Hacía dos semanas que mi mujer no llamaba. Yo tampoco había hecho por ello. Ese viernes de agosto subí más borracho que de costumbre y al asomarme al piso de mis vecinos vi que solo una de las dos mecedoras se movía. Me acerqué con paso inseguro y comprobé que la otra estaba vacía. Ahora solo el viejo se balanceaba mientras miraba (o no, nunca lo tuve claro) en la televisión unas pompas de jabón que flotaban en el aire y se mecían por un viento que no sonaba ni olía a nada. A pesar de ello, la imagen me pareció tranquilizadora. Esa ingravidez, la liviandad de las pompas y sus delicadas formas procuraban una calma extraña y reconfortante.

Salí y cerré la puerta con todo el cuidado del que fui capaz.
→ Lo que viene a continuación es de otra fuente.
import Literature.AlgebraicGeometry.Motives.HodgeThetaSubalgebraUnitaryOrthogonalChain
import Literature.AlgebraicGeometry.Motives.HodgeThetaSubalgebraUnitaryFortyOneFortyThreeGoodRankCores
import HarnessLib
import Literature.AlgebraicGeometry.Motives.HodgeThetaSubalgebraUnitaryEightNineCore
import Literature.AlgebraicGeometry.Motives.HodgeThetaSubalgebraUnitaryFiveCoreAll
import Literature.AlgebraicGeometry.Motives.HodgeThetaSubalgebraUnitaryFourOddCore
import Literature.AlgebraicGeometry.Motives.HodgeThetaSubalgebraUnitaryRankOneRaise
import Literature.AlgebraicGeometry.Motives.HodgeThetaSubalgebraUnitarySixSevenCoreAll
import Literature.AlgebraicGeometry.Motives.HodgeThetaSubalgebraUnitaryThreeCoprimeCore
import Literature.AlgebraicGeometry.Motives.HodgeThetaSubalgebraUnitaryTwoOddCore

/-!
# The `Θ`-subalgebra theorem for unitary multiplicities `(8, 45)` — a `p = 53` cell by minimal-rank base points
# and sub-Levi recursion (Ribet 1983 Thm. 3, Lie step; abelian 53-folds of type `(8, 45)`)

Family `hodge`, layer `Literature/AlgebraicGeometry/Motives` (pure linear algebra over `ℂ`; no geometry). Research
context: cell `pub-hodge-ring2` (HONEST FRAMING: research route conditional on HC_CM; not a corollary; Q11.4-sentence-2
already refuted in dim ≥ 3), Literature lane gen 89. UNCONDITIONAL; theorems only, no definition, no named fact
(D-0026), no `sorry`.

THE PRINT. K. A. Ribet, Amer. J. Math. 105 (1983), Thm. 3 = Gordon's survey Thm. 6.3 (3) [held
`paper:arxiv-alg-geom_9709030` p. 18]. THE METHOD: `HodgeThetaSubalgebraUnitarySixteenTwentyOneCore` (a raising operator
`B` of MINIMAL non-zero rank `m`, the profile dichotomy `i + j ≤ m` or `i, j ≥ m`, tree cores making a Levi algebra full
or killing a Levi rank, lifts `UnitaryRaisingSpace.exists_raise_finrank_range_eq` + `UnitaryLeviSetup.exists_lift`, two
pencils `UnitaryGenericRank.exists_finrank_le_and_finrank_le`, the non-vanishing lemma
`UnitaryLeviFull.exists_raise_commute_apply_ne_zero`, TOOL C `UnitaryConstantRank.exists_raise_rank_ne_two`, TOOL F
`UnitaryConstantRank.false_of_le_rank`), the full-rank chain `UnitaryConstantRank.dvd_of_rank_eq_finrank`
(`HodgeThetaSubalgebraUnitaryNineTwentyEightCore`) and TOOL G `UnitaryOrthogonalChain.false_of_constProfile`.

THE CELL `(8 | 45)`. Good ranks 1, 2, 4, 7 (Levi types `(1|44)`, `(2|43)`, `(4|41)`, `(7|38)` are tree cores); a proper `𝔊` has
raising ranks in `{0, 3, 5, 6, 8}`; `m` minimal non-zero, `B` of rank `m`; a commuting raising `X` has profile
`(i, j)` (`i + j` a raising rank, `i + j ≤ m` or `i, j ≥ m`). SUB-LEVI RECURSION: when the non-zero profiles are constantly
`(i, j)`, the Levi algebra `L⁺` (resp. `L⁻`) is a `Θ`-algebra whose non-zero raising ranks are all `i` (resp. `j`), and the
same minimal-rank analysis applies to it (the `sub…` lemmas of §1).
* `m = 3` (`U⁺` of type `(5 | 3)`, `U⁻` of type `(3 | 42)`): `L⁺` of type `(5 | 3)` is full and a lift with `i = 2` has `j ∈ {1}`, killed in `L⁻` (type `(3 | 42)`).
* `m = 5` (`U⁺` of type `(3 | 5)`, `U⁻` of type `(5 | 40)`): `L⁺` of type `(3 | 5)` is full and a lift with `i = 2` has `j ∈ {3}`, killed in `L⁻` (type `(5 | 40)`).
* `m = 6` (`U⁺` of type `(2 | 6)`, `U⁻` of type `(6 | 39)`): after the Levi kills every profile has `i = 0` (profiles [(0, 0), (0, 6)]), against the non-vanishing lemma.
* `m = 8 = dim P`: the full-rank chain would give `8 ∣ 45`.

## References
* [Ribet1983] K. A. Ribet, *Hodge classes on certain types of abelian varieties*, Amer. J. Math. 105 (1983), Thm. 3.
* [Gordon1997] B. B. Gordon, *A survey of the Hodge conjecture for abelian varieties*, Thm. 6.3 (3), pp. 18–19.
* [Deligne1982HodgeCycles] P. Deligne, *Hodge cycles on abelian varieties*, LNM 900 (1982), I §3 Prop. 3.4, 3.6.
* [GoodmanWallachGTM255] R. Goodman, N. R. Wallach, GTM 255 (2009), §2.3.1, §4.1.1.
* [HoffmanKunze1971LinearAlgebra] K. Hoffman, R. Kunze, *Linear Algebra* (1971), §3.1 Thm. 2, §6.7, §8.5.
-/

noncomputable section

open Module

namespace Literature.AlgebraicGeometry.Motives

namespace HodgeStructure

universe u

variable {W : Type u} [AddCommGroup W] [Module ℂ W]

/-! ### §2 The minimal-rank lemmas -/

/-- `(8 | 45)`, minimal rank `3`: `L⁺` of type `(5 | 3)` is full and a lift with `i = 2` has `j ∈ {1}`, killed in `L⁻` (type `(3 | 42)`). [cite: Ribet1983, Thm. 3] [cite: Gordon1997, Thm. 6.3 (3)]
[cite: Deligne1982HodgeCycles, I §3 Prop. 3.4, 3.6] [cite: GoodmanWallachGTM255, §4.1.1] -/
theorem UnitaryEightFortyFive.no_minRank_3 [FiniteDimensional ℂ W] {𝔊 : Submodule ℂ (Module.End ℂ W)}
    (hbr : ∀ Y ∈ 𝔊, ∀ Z ∈ 𝔊, Y * Z - Z * Y ∈ 𝔊)
    (hirr : ∀ U : Submodule ℂ W, (∀ A ∈ 𝔊, ∀ u ∈ U, A u ∈ U) → U = ⊥ ∨ U = ⊤)
    {Θ : Module.End ℂ W} (hΘ : Θ ∈ 𝔊) (hΘΘ : Θ * Θ = 1)
    {P Q : Submodule ℂ W} (hP : ∀ x, x ∈ P ↔ Θ x = x) (hQ : ∀ x, x ∈ Q ↔ Θ x = -x)
    (hP8 : Module.finrank ℂ P = 8) (hQ45 : Module.finrank ℂ Q = 45)
    {s : W → W → ℂ} (hadd : ∀ x y z, s (x + y) z = s x z + s y z)
    (hsmul : ∀ (c : ℂ) (x y : W), s (c • x) y = c * s x y) (hsymm : ∀ x y, s y x = starRingEnd ℂ (s x y))
    (hPQ : ∀ p ∈ P, ∀ q ∈ Q, s p q = 0) (hdefP : ∀ p ∈ P, s p p = 0 → p = 0) (hdefQ : ∀ q ∈ Q, s q q = 0 → q = 0)
    (hadj : ∀ X ∈ 𝔊, ∃ Y ∈ 𝔊, ∀ x y, s (X x) y = s x (Y y))
    (hS : ∀ B' ∈ 𝔊, Θ * B' = B' → B' * Θ = -B' →
      Module.finrank ℂ (LinearMap.range B') = 0 ∨ Module.finrank ℂ (LinearMap.range B') = 3 ∨ Module.finrank ℂ (LinearMap.range B') = 5 ∨ Module.finrank ℂ (LinearMap.range B') = 6 ∨ Module.finrank ℂ (LinearMap.range B') = 8)
    {B : Module.End ℂ W} (hB : B ∈ 𝔊) (hΘB : Θ * B = B) (hBΘ : B * Θ = -B)
    (hr : Module.finrank ℂ (LinearMap.range B) = 3) : False := by
  classical
  have hsU : ∀ U : Submodule ℂ W, ∀ x y z : U, s ((x + y : U) : W) z = s (x : W) z + s (y : W) z :=
    fun U x y z => by simp only [Submodule.coe_add, hadd]
  have hsmU : ∀ U : Submodule ℂ W, ∀ (c : ℂ) (x y : U), s ((c • x : U) : W) y = c * s (x : W) y :=
    fun U c x y => by simp only [Submodule.coe_smul, hsmul]
  have hno1 : ∀ B' ∈ 𝔊, Θ * B' = B' → B' * Θ = -B' → Module.finrank ℂ (LinearMap.range B') ≠ 1 := by
    intro B' hB' hΘB' hB'Θ h1
    rcases hS B' hB' hΘB' hB'Θ with h | h | h | h | h <;> omega
  have hmin : ∀ Y ∈ 𝔊, Θ * Y = Y → Y * Θ = -Y → Y ≠ 0 → 3 ≤ Module.finrank ℂ (LinearMap.range Y) := by
    intro Y hY hΘY hYΘ hY0
    have h0 : Module.finrank ℂ (LinearMap.range Y) ≠ 0 := fun h =>
      hY0 (LinearMap.range_eq_bot.1 (Submodule.finrank_eq_zero.1 h))
    rcases hS Y hY hΘY hYΘ with h | h | h | h | h <;> omega
  have hmin' : ∀ Z ∈ 𝔊, Θ * Z = Z → Z * Θ = -Z → Z ≠ 0 → Module.finrank ℂ (LinearMap.range B) ≤ Module.finrank ℂ (LinearMap.range Z) := by
    rw [hr]; exact hmin
  obtain ⟨ι, Um, Up, PU, QU, Lm, ιm, Pm, Qm, Lp, ιp, Pp, Qp, hιmem, hιι, hιΘ, hιs, hUm, hUp, hfinUm, hfinUp,
    hPM, hQM, hPU, hQU, hrangeP, hPUP, hQUQ, hfinQM, hfinPU, hfinQU, hLm, hLp,
    hιmapply, hPmmem, hQmmem, hbrLm, hirrLm, hιmmem, hιmιm, hPm, hQm, hfinPm, hfinQm, hPmQm, hdefPm, hdefQm, hadjLm,
    hιpapply, hPpmem, hQpmem, hbrLp, hirrLp, hιpmem, hιpιp, hPp, hQp, hfinPp, hfinQp, hPpQp, hdefPp, hdefQp, hadjLp,
    hsplit⟩ :=
    UnitaryLeviSetup.exists_levi_pair hbr hirr hΘ hΘΘ hP hQ hadd hsymm hPQ hdefP hdefQ hadj hB hΘB hBΘ
  have hdich : ∀ X ∈ 𝔊, Θ * X = X → X * Θ = -X → X * ι = ι * X →
      Module.finrank ℂ (Up.map X) + Module.finrank ℂ (Um.map X) ≤ Module.finrank ℂ (LinearMap.range B) ∨
        (3 ≤ Module.finrank ℂ (Up.map X) ∧ 3 ≤ Module.finrank ℂ (Um.map X)) := fun X hX hΘX hXΘ hXc =>
    UnitaryLeviSetup.profile_dichotomy hbr hΘΘ hP hQ hadd hsymm hPQ hdefP hdefQ hadj hmin hB hΘB hBΘ hιι hιΘ hιs hUm hUp
      hPM hQM hQU hfinQU hrangeP hX hΘX hXΘ hXc
  have hfinQU' := hfinQU
  rw [hr] at hfinQM hfinPU hfinQU hfinPm hfinQm hfinPp hfinQp hsplit hdich
  rw [hQ45] at hfinQM hfinQm hfinUm
  rw [hP8] at hfinPU hfinPp hfinUp
  have hcm : ∀ Z : Module.End ℂ W, Z * ι = ι * Z → ∀ x ∈ Um, Z x ∈ Um := fun Z hZ x hx =>
    (hUm _).2 (by rw [← Module.End.mul_apply, ← hZ, Module.End.mul_apply, (hUm x).1 hx, map_neg])
  have hcp : ∀ Z : Module.End ℂ W, Z * ι = ι * Z → ∀ x ∈ Up, Z x ∈ Up := fun Z hZ x hx =>
    (hUp _).2 (by rw [← Module.End.mul_apply, ← hZ, Module.End.mul_apply, (hUp x).1 hx])
  have hfullm_of : Lm = ⊤ → False := fun h =>
    UnitaryLeviSetup.false_of_full_larger hbr hΘΘ hno1 hιι hιΘ hUm hUp (by omega) (by omega) hPM hQM (by omega)
      (by omega) hLm h
  have hkillm1 : ∀ X ∈ 𝔊, Θ * X = X → X * Θ = -X → X * ι = ι * X → Module.finrank ℂ (Um.map X) ≠ 1 := by
    intro X hX hΘX hXΘ hXc h1
    obtain ⟨hxmem, hιmx, hxιm, hxrk⟩ := UnitaryLeviSetup.restrict_mem hcm hLm hιmapply X hX hΘX hXΘ hXc
    rw [h1] at hxrk
    exact hfullm_of (UnitaryRankOneRaise.eq_top_of_rankOne_raise hbrLm hirrLm hιmmem hιmιm hPm hQm
      (s := fun v w : Um => s (v : W) w) (hsU Um) (fun v w => hsymm v w) hPmQm hdefPm hdefQm hadjLm hxmem hιmx hxιm
      hxrk (by omega) (by omega) (by omega))
  have hLptop : Lp = ⊤ :=
    UnitaryThreeCoprime.eq_top' hbrLp hirrLp hιpmem hιpιp hPp hQp (by omega) (by omega) (s := fun x y : Up => s (x : W) y) (fun x y z => by simp only [Submodule.coe_add, hadd]) (fun x y => hsymm _ _) hPpQp hdefPp hdefQp hadjLp
  obtain ⟨T2, hιT2, hT2ι, hT2r⟩ := UnitaryRaisingSpace.exists_raise_finrank_range_eq hιpιp hPp hQp (k := 2)
    (by omega) (by omega)
  obtain ⟨X2, hX2, hΘX2, hX2Θ, hX2c, hX2Up⟩ := UnitaryLeviSetup.exists_lift hbr hΘ hΘΘ hcp hιΘ hLp hιpapply T2
    (by rw [hLptop]; exact Submodule.mem_top) hιT2 hT2ι
  rw [hT2r] at hX2Up
  obtain ⟨hs2, hi2, hi2', hj2, hj2'⟩ := hsplit X2 hΘX2 hX2Θ hX2c
  have hrk2 := hS X2 hX2 hΘX2 hX2Θ
  have hd2 := hdich X2 hX2 hΘX2 hX2Θ hX2c
  rw [hs2] at hrk2
  rw [hX2Up] at hrk2 hd2
  have hk_hkillm1 := hkillm1 X2 hX2 hΘX2 hX2Θ hX2c
  omega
Cuando entré en mi casa, antes de quedarme dormido sobre la colcha con la ropa puesta, supe que mi mujer y mi hija nunca vendrían y que yo seguiría subiendo cada viernes hasta que la mecedora del viejo se quedara vacía.

Esa noche soñé que me compraba una mecedora y una enorme tele de plasma donde veía una y otra vez auroras boreales.

El sábado, me levanté más despejado que nunca.